A Short Timeline of Tax Law of the USA, Part 1
W. Marc Gilfillan, CPA, NC, individual and business CPA and Tax expert, shares about the history of taxes…
Between 1868 until 1913, almost 90% of the national government’s income was derived from taxes on whiskey and tobacco. During the Civil War there was a brief income tax, but it was not until 1913 that the 16th Amendment permitted Congress to tax incomes “from whatever sources attained.” The first 1040’s were due on March 1, 1914. There wasn’t any money withheld from paychecks and none was sent in with the return. Each taxpayer’s computations were checked by IRS field agents and a bill sent to the taxpayer on June 1st.
1766 - Leaders of the colonies got together to extinguish British taxes under the Stamp Act. The Stamp Act Congress, which it was named, marked the beginning of the American independence movement and the beginning of the United States.
1782 - The first Congress under the Articles of Confederation met. This Congress didn’t have any ability to tax the people.
1789 - America gave a new Congress taxing powers. Without taxing powers, the first Congress of the U.S. barely lasted seven years before being declared a failure; the 2nd Congress, granted taxing powers, is currently functioning after almost 300 years. If you are feeling the pressure with today’s taxes, call a CPA for Tax Preparation in Raleigh, NC for all your tax-related needs!
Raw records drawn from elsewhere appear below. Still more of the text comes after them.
/-- **The summable majorant** `Σ_ρ m(ρ)/‖½ − ρ‖² < ∞` (primitive `χ` mod `q > 1`, `L(½, χ) ≠ 0`): the zeros
stay at distance `≥ d > 0` from `½`, so `1 + γ² ≤ (1/d² + 1)‖½ − ρ‖²`, and `Σ m(ρ)/(1 + γ²) < ∞`
(`summable_zeroOrder_div_one_add_sq`; the printed input is (2.12), `Σ_ρ |ρ_χ|^{-1-δ} < ∞`).
[cite: Suzuki2025Chebyshev, §2.3 (2.12)] -/
theorem summable_zeroOrder_div_norm_sq (hprim : χ.IsPrimitive) (hq : 1 < q)
    (hhalf : χ.LFunction (1 / 2) ≠ 0) :
    Summable fun ρ : charNontrivialZeros χ ↦
      (DirichletDisc.zeroOrder χ (ρ : ℂ) : ℝ) / ‖(1 / 2 : ℂ) - ρ‖ ^ 2 := by
  have hχ : χ ≠ 1 := ne_one_of_isPrimitive hprim hq
  obtain ⟨d, hd0, -, hd⟩ := exists_dist_charZeros_ge hχ hhalf
  set C : ℝ := 1 / d ^ 2 + 1 with hC
  refine Summable.of_nonneg_of_le (fun ρ ↦ by positivity) (fun ρ ↦ ?_)
    ((summable_zeroOrder_div_one_add_sq hprim hq).mul_left C)
  have hm : (0 : ℝ) ≤ DirichletDisc.zeroOrder χ (ρ : ℂ) := Nat.cast_nonneg _
  have hdρ : d ≤ ‖(1 / 2 : ℂ) - ρ‖ := hd _ ρ.2
  have hpos : 0 < ‖(1 / 2 : ℂ) - ρ‖ ^ 2 := by
    have : 0 < ‖(1 / 2 : ℂ) - ρ‖ := hd0.trans_le hdρ
    positivity
  have him : (ρ : ℂ).im ^ 2 ≤ ‖(1 / 2 : ℂ) - ρ‖ ^ 2 := by
    have h := Complex.abs_im_le_norm ((1 / 2 : ℂ) - ρ)
    have him' : ((1 / 2 : ℂ) - ρ).im = -(ρ : ℂ).im := by simp
    rw [him', abs_neg] at h
    nlinarith [abs_nonneg ((ρ : ℂ).im), sq_abs ((ρ : ℂ).im)]
  have hd2 : d ^ 2 ≤ ‖(1 / 2 : ℂ) - ρ‖ ^ 2 := by nlinarith [norm_nonneg ((1 / 2 : ℂ) - ρ)]
  have hkey : 1 + (ρ : ℂ).im ^ 2 ≤ C * ‖(1 / 2 : ℂ) - ρ‖ ^ 2 := by
    have h1 : (1 : ℝ) ≤ 1 / d ^ 2 * ‖(1 / 2 : ℂ) - ρ‖ ^ 2 := by
      rw [div_mul_eq_mul_div, one_mul, le_div_iff₀ (by positivity), one_mul]
      exact hd2
    calc 1 + (ρ : ℂ).im ^ 2 ≤ 1 / d ^ 2 * ‖(1 / 2 : ℂ) - ρ‖ ^ 2 + ‖(1 / 2 : ℂ) - ρ‖ ^ 2 := by linarith
      _ = C * ‖(1 / 2 : ℂ) - ρ‖ ^ 2 := by rw [hC]; ring
  rw [div_le_iff₀ hpos]
  calc (DirichletDisc.zeroOrder χ (ρ : ℂ) : ℝ)
      = (DirichletDisc.zeroOrder χ (ρ : ℂ) : ℝ) / (1 + (ρ : ℂ).im ^ 2) * (1 + (ρ : ℂ).im ^ 2) := by
        field_simp
    _ ≤ (DirichletDisc.zeroOrder χ (ρ : ℂ) : ℝ) / (1 + (ρ : ℂ).im ^ 2) * (C * ‖(1 / 2 : ℂ) - ρ‖ ^ 2) :=
        mul_le_mul_of_nonneg_left hkey (by positivity)
    _ = C * ((DirichletDisc.zeroOrder χ (ρ : ℂ) : ℝ) / (1 + (ρ : ℂ).im ^ 2)) * ‖(1 / 2 : ℂ) - ρ‖ ^ 2 := by
        ring

/-- **Termwise differentiation of the zero side**: for a primitive `χ` mod `q > 1` with `L(½, χ) ≠ 0`,
`Z` is differentiable on `ℝ` with `Z' = zeroSideDeriv` (Mathlib's `hasDerivAt_tsum_of_isPreconnected`
on `(−M, M)`, dominated by `m(ρ)(1 + e^{M/2})/‖½ − ρ‖²`, and `Z(0) = 0`). [folklore] -/
private theorem hasDerivAt_zeroSide (hprim : χ.IsPrimitive) (hq : 1 < q) (hhalf : χ.LFunction (1 / 2) ≠ 0)
    (L : ℝ) : HasDerivAt (zeroSide χ) (zeroSideDeriv χ L) L := by
  set M : ℝ := |L| + 1 with hM
  have hM0 : 0 < M := by positivity
  set u : charNontrivialZeros χ → ℝ := fun ρ ↦
    (1 + rexp (M / 2)) * ((DirichletDisc.zeroOrder χ (ρ : ℂ) : ℝ) / ‖(1 / 2 : ℂ) - ρ‖ ^ 2) with hu
  have hsu : Summable u := (summable_zeroOrder_div_norm_sq hprim hq hhalf).mul_left _
  have h := hasDerivAt_tsum_of_isPreconnected (t := Set.Ioo (-M) M) (y₀ := 0)
    (g := fun (ρ : charNontrivialZeros χ) (L' : ℝ) ↦
      (DirichletDisc.zeroOrder χ (ρ : ℂ) : ℂ) * quadLaplace₀ (1 / 2 - ρ) L')
    (g' := fun (ρ : charNontrivialZeros χ) (L' : ℝ) ↦
      (DirichletDisc.zeroOrder χ (ρ : ℂ) : ℂ) * quadLaplace₀Deriv (1 / 2 - ρ) L')
    hsu isOpen_Ioo isPreconnected_Ioo ?_ ?_ (by simp [hM0]) (by simp [summable_zero]) (y := L)
    (by rw [Set.mem_Ioo, hM]; constructor <;> linarith [neg_abs_le L, le_abs_self L])
  · exact h
  · intro ρ y _
    exact (hasDerivAt_quadLaplace₀ (half_sub_ne_zero hhalf ρ) y).const_mul _
  · intro ρ y hy
    rw [Set.mem_Ioo] at hy
    rw [norm_mul, Complex.norm_natCast, hu]
    have hm : (0 : ℝ) ≤ DirichletDisc.zeroOrder χ (ρ : ℂ) := Nat.cast_nonneg _
    have hb := norm_quadLaplace₀Deriv_le ((1 / 2 : ℂ) - ρ) y
    have hre := abs_re_half_sub_le ρ
    have hexp : rexp (-(((1 / 2 : ℂ) - ρ).re * y)) ≤ rexp (M / 2) := by
      rw [Real.exp_le_exp]
      have hy' : |y| ≤ M := (abs_lt.2 ⟨hy.1, hy.2⟩).le
      have h1 : -(((1 / 2 : ℂ) - ρ).re * y) ≤ |((1 / 2 : ℂ) - ρ).re| * |y| := by
        rw [← abs_mul]; exact neg_le_abs _
      nlinarith [abs_nonneg y, abs_nonneg (((1 / 2 : ℂ) - ρ).re)]
    have hpos : 0 < ‖(1 / 2 : ℂ) - ρ‖ ^ 2 := by
      have := norm_pos_iff.2 (half_sub_ne_zero hhalf ρ)
      positivity
    calc (DirichletDisc.zeroOrder χ (ρ : ℂ) : ℝ) * ‖quadLaplace₀Deriv (1 / 2 - ρ) y‖
        ≤ (DirichletDisc.zeroOrder χ (ρ : ℂ) : ℝ) * ((1 + rexp (M / 2)) / ‖(1 / 2 : ℂ) - ρ‖ ^ 2) := by
          refine mul_le_mul_of_nonneg_left (hb.trans ?_) hm
          gcongr
      _ = (1 + rexp (M / 2)) * ((DirichletDisc.zeroOrder χ (ρ : ℂ) : ℝ) / ‖(1 / 2 : ℂ) - ρ‖ ^ 2) := by
          ring

/-- **The zero side under GRH**: if every non-trivial zero has `Re ρ = ½`, then `|x^{ρ−½}| = 1` and
`‖Z'(L)‖ ≤ Σ_ρ 2m(ρ)/‖½ − ρ‖²` for every `L`. [cite: Suzuki2025Chebyshev, §4.1 (proof of Thm 8: «each term … is bounded»)] -/
theorem norm_zeroSideDeriv_le_of_GRH (hprim : χ.IsPrimitive) (hq : 1 < q)
    (hhalf : χ.LFunction (1 / 2) ≠ 0) (hGRH : χ.RiemannHypothesis) (L : ℝ) :
    ‖zeroSideDeriv χ L‖ ≤
      ∑' ρ : charNontrivialZeros χ, 2 * ((DirichletDisc.zeroOrder χ (ρ : ℂ) : ℝ) / ‖(1 / 2 : ℂ) - ρ‖ ^ 2) := by
  refine tsum_of_norm_bounded ((summable_zeroOrder_div_norm_sq hprim hq hhalf).mul_left 2).hasSum
    fun ρ ↦ ?_
  have hre : ((1 / 2 : ℂ) - (ρ : ℂ)).re = 0 := by
    have := hGRH ρ ρ.2.1 ρ.2.2.1 ρ.2.2.2
    simp [this]
  have hm : (0 : ℝ) ≤ DirichletDisc.zeroOrder χ (ρ : ℂ) := Nat.cast_nonneg _
  rw [norm_mul, Complex.norm_natCast]
  have hb := norm_quadLaplace₀Deriv_le ((1 / 2 : ℂ) - ρ) L
  rw [hre, zero_mul, neg_zero, Real.exp_zero] at hb
  calc (DirichletDisc.zeroOrder χ (ρ : ℂ) : ℝ) * ‖quadLaplace₀Deriv (1 / 2 - ρ) L‖
      ≤ (DirichletDisc.zeroOrder χ (ρ : ℂ) : ℝ) * ((1 + 1) / ‖(1 / 2 : ℂ) - ρ‖ ^ 2) :=
        mul_le_mul_of_nonneg_left hb hm
    _ = 2 * ((DirichletDisc.zeroOrder χ (ρ : ℂ) : ℝ) / ‖(1 / 2 : ℂ) - ρ‖ ^ 2) := by ring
1792 - Alexander Hamilton persuades Congress into passing an excise tax on whiskey to increase revenue and steady the increase in drinking. In the western frontier alcohol was the traditional mode of exchange, and the twenty-five percent tax was a bit difficult to deal with. By 1794 the area was in open revolt. The forerunner of the Internal Revenue Service was spawned to enforce the tax. Go here if you want help from a modern-day CPA firm in Raleigh, NC.
1832 - The national debt that remained after the Revolutionary War and the War of 1812 is paid off. The South does not see any reason to continue high import taxes that increase prices for Southern consumers and promote industrial monopolies in the North.
1850 - John C. Calhoun of South Carolina warns Congress that the South could leave the Union because heavy taxation of the South increased funds that were spent in the North, creating a massive change in money from the South to the North.